There are several non-hormonal and hormonal agents that have proven to be effective in the treatment of abnormal uterine bleeding. Some of these may have the added benefit of providing symptom relief for dysmenorrhoea and offer contraceptive coverage. These agents may help stabilize anaemia and provide symptom relief alone, or may be utilized prior to surgical management of heavy menstrual bleeding. Medical management allows for early initiation of treatment in a primary care setting whereas surgical intervention may be limited by access to specialist consultation and operating facilities. All potential treatment options for abnormal uterine bleeding should be discussed with the patient and their side-effects, relative effectiveness, risks, costs and impact on fertility outlined so that an informed shared treatment decision can be made and a treatment plan instituted.

Large US population-based databases have estimated the rate of bilateral salpingo-oophorectomy (BSO) at the time of hysterectomy for benign indications to be 46.4%.  When stratified by age, the rates of oophorectomy in women 45-49 years is approximately 60%, and in women >55 years is 65-75%. Studies have shown increase in all-cause mortality, coronary heart disease and cardiovascular death in women with BSO <50 years.  These risks may be modified with hormone therapy. BSO has also been shown to increase risk of cognitive impairment and dementia, as well as increase long-term risks of depressive and anxiety symptoms. While BSO has been shown to reduce incidence of ovarian and breast cancer, there are conflicting studies on the impact of BSO on colorectal and lung cancer. Clinical indications for BSO in premenopausal women include women with increased genetic risk for ovarian cancer (BRCA 1, BRCA 2, and Lynch Syndrome) and endometriosis.

Women who do not make progress in cervical dilatation at less than 4 cm can be managed expectantly, with analgesia and rest as needed.  They generally have good outcomes and can often deliver vaginally with no further complications, similar to women who did not have a prolongation of the latent phase of labour.  According to the SOGC Clinical Practice Guideline on Management of Labour, “Dystocia cannot be diagnosed prior to the onset of labour or during the latent phase of labour; caesarean section carried out at this time for an indication of dystocia is inappropriate.”  The end of the latent phase is subject to reassessment, the transition to an active phase is easier to diagnose retrospectively.  A description of labour curves suggest that the end of the latent phase may be at 6 cm, rather than 4 cm and that overall progress is slower than that originally described. Each obstetrical unit must decide the definition of entry into the active phase of the first stage of labour.  Regardless, intervention for a diagnosis of presumed dystocia is inappropriate in whatever may be considered the latent phase.  Women should be allowed the opportunity to advance in labour, which many will do if given time, and achieve a vaginal delivery and avoid a caesarean delivery.
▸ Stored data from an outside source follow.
/-!
# Thin-collar cutoff of a Riesz potential vanishing on the unit sphere

Helper file for the crux `AnomalousForcesInteraction.GaussianLimitIsFree`
(item stmt-CriticalPhenomena-2601, line `registered`, stub `stub_collar_cutoff`).

For `1/2 < Δ ≤ 1` and a real Schwartz function `w` on `ℝ³` with `tsupport w ⊆ ball 0 1` whose
Riesz potential `U_w(x) = ∫ w(y) ‖y − x‖^{-2Δ} dy` vanishes on the unit sphere, and every `η > 0`,
there are `ε > 0` and a real Schwartz `h` with

* `∬ w(x) ‖x − y‖^{-2Δ} f(y) dy dx = ∫ h f` for every Schwartz `f` supported in the open
  `ε`-collar `thickening ε (sphere 0 1)`, and
* `∫ h² + ∫ ‖Dh‖² ≤ η`.

Proof (folklore).  `U_w = w ⋆ ‖·‖^{-2Δ}` is smooth (`HasCompactSupport.contDiff_convolution_left`
with the locally integrable kernel, `Literature.Analysis.Potential.integrableOn_rieszKernel_ball`),
so `‖DU_w‖ ≤ L` on `closedBall 0 2` and, `U_w` vanishing on the sphere, `|U_w(x)| ≤ L · |‖x‖ − 1|`
there (mean value inequality on the segment `[x, x/‖x‖]`).  The cutoff
`χ_ε(x) = θ((‖x‖² − 1)/ε)` (`θ` a fixed bump on `ℝ`, `= 1` on `[-3, 3]`, supported in `(-4, 4)`)
is smooth, equals `1` on the `ε`-collar, is supported in `{|‖x‖ − 1| ≤ 4ε}` and has
`‖Dχ_ε‖ ≤ B/ε`; hence `h = χ_ε · U_w` is smooth with compact support
(`HasCompactSupport.toSchwartzMap`), `|h| ≤ 4Lε ≤ L`, `‖Dh‖ ≤ L + 4LB`, and `h`, `Dh` vanish off
the `5ε`-collar, whose volume tends to `0` with `ε` (`tendsto_measure_thickening_of_isClosed`,
`Measure.addHaar_sphere`).  Finally `∬ w(x)‖x − y‖^{-2Δ} f(y) = ∫ U_w f` by Fubini
(`Literature.Analysis.Potential.integrable_prod_rieszKernel`).
-/

noncomputable section

namespace Summit.CriticalPhenomena.Ising3DConformalLimit.Cruxes.GaussianLimitIsFree.Birth

open MeasureTheory Set Filter Metric
open scoped Topology ContDiff Convolution

namespace CollarCutoff

/-- The Riesz kernel `‖z‖^{-α}`, `α < 3`, is locally integrable on `ℝ³`. [folklore] -/
theorem locallyIntegrable_rieszKernel {α : ℝ} (h3 : α < 3) :
    LocallyIntegrable (fun z : EuclideanSpace ℝ (Fin 3) => ‖z‖ ^ (-α)) volume := by
  intro x
  refine ⟨ball 0 (‖x‖ + 1), isOpen_ball.mem_nhds ?_,
    Literature.Analysis.Potential.integrableOn_rieszKernel_ball h3 _⟩
  rw [mem_ball_zero_iff]
  linarith

/-- The Riesz potential `x ↦ ∫ w(y) ‖y − x‖^{-α} dy` of a compactly supported Schwartz function
is smooth (it is the convolution of `w` with the locally integrable kernel). [folklore] -/
theorem contDiff_rieszPotential (w : SchwartzMap (EuclideanSpace ℝ (Fin 3)) ℝ)
    (hw : HasCompactSupport ⇑w) {α : ℝ} (h3 : α < 3) {n : ℕ∞} :
    ContDiff ℝ n (fun x : EuclideanSpace ℝ (Fin 3) => ∫ y, w y * ‖y - x‖ ^ (-α)) := by
  have h : (fun x : EuclideanSpace ℝ (Fin 3) => ∫ y, w y * ‖y - x‖ ^ (-α)) =
      (⇑w) ⋆[ContinuousLinearMap.mul ℝ ℝ, volume]
        (fun z : EuclideanSpace ℝ (Fin 3) => ‖z‖ ^ (-α)) := by
    funext x
    rw [convolution_mul]
    refine integral_congr_ae ?_
    filter_upwards with y
    rw [norm_sub_rev]
  rw [h]
  exact hw.contDiff_convolution_left _ (w.smooth n) (locallyIntegrable_rieszKernel h3)

/-- Fubini for the Riesz pairing: `∫∫ w(x)‖x − y‖^{-α} f(y) dy dx = ∫ (∫ w(x)‖x − y‖^{-α} dx) f(y) dy`
for real Schwartz `w, f` and `0 ≤ α < 3`. [folklore] -/
theorem integral_integral_rieszKernel_swap (w f : SchwartzMap (EuclideanSpace ℝ (Fin 3)) ℝ)
    {α : ℝ} (h0 : 0 ≤ α) (h3 : α < 3) :
    ∫ x, ∫ y, w x * ‖x - y‖ ^ (-α) * f y = ∫ y, (∫ x, w x * ‖x - y‖ ^ (-α)) * f y := by
  have heq : (Function.uncurry fun x y : EuclideanSpace ℝ (Fin 3) => w x * ‖x - y‖ ^ (-α) * f y) =
      fun z => w z.1 * f z.2 * ‖z.1 - z.2‖ ^ (-α) := by
    funext ⟨x, y⟩
    simp only [Function.uncurry_apply_pair]
    ring
  have hint : Integrable (Function.uncurry fun x y : EuclideanSpace ℝ (Fin 3) =>
      w x * ‖x - y‖ ^ (-α) * f y) (volume.prod volume) := by
    rw [heq]
    exact Literature.Analysis.Potential.integrable_prod_rieszKernel w f h0 h3
  rw [integral_integral_swap hint]
  refine integral_congr_ae ?_
  filter_upwards with y
  exact integral_mul_const (f y) _

/-- `‖x − x/‖x‖‖ = |‖x‖ − 1|` for `x ≠ 0`. [folklore] -/
theorem norm_sub_norm_inv_smul {x : EuclideanSpace ℝ (Fin 3)} (hx : x ≠ 0) :
    ‖x - ‖x‖⁻¹ • x‖ = |‖x‖ - 1| := by
  have hn : 0 < ‖x‖ := norm_pos_iff.mpr hx
  have h1 : x - ‖x‖⁻¹ • x = (1 - ‖x‖⁻¹) • x := by rw [sub_smul, one_smul]
  have h2 : (1 - ‖x‖⁻¹) = (‖x‖ - 1) * ‖x‖⁻¹ := by field_simp
  rw [h1, norm_smul, Real.norm_eq_abs, h2, abs_mul, abs_of_pos (inv_pos.mpr hn), mul_assoc,
    inv_mul_cancel₀ hn.ne', mul_one]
The likelihood of preterm delivery and also the gestational age need to be carefully considered when contemplating the use of antenatal corticosteroid therapy among pregnant women. The efficacy of such therapy is highest when the course is given 24 hours to 7 days prior to delivery. Administration more than 7 days before delivery leads to reduced benefit and potentially unnecessary adverse effects . Trials enrolling pregnant women from 24 + 0 to 34 + 6 weeks gestation at high risk of preterm birth show that antenatal corticosteroid therapy significantly reduces perinatal death, respiratory distress syndrome, and intraventricular hemorrhage in the infants who in fact delivered pre-term. Evidence from cohort studies shows a significant reduction in perinatal mortality among infants exposed to antenatal corticosteroid therapy at less than 24 weeks gestation.  Women between 22 + 0 weeks and 23 + 6 weeks gestation at high risk of preterm birth within the next 7 days should be provided with a multidisciplinary consultation regarding the high likelihood for severe perinatal morbidity and mortality, and associated maternal morbidity. Steroids should be given if intensive care for the baby is planned.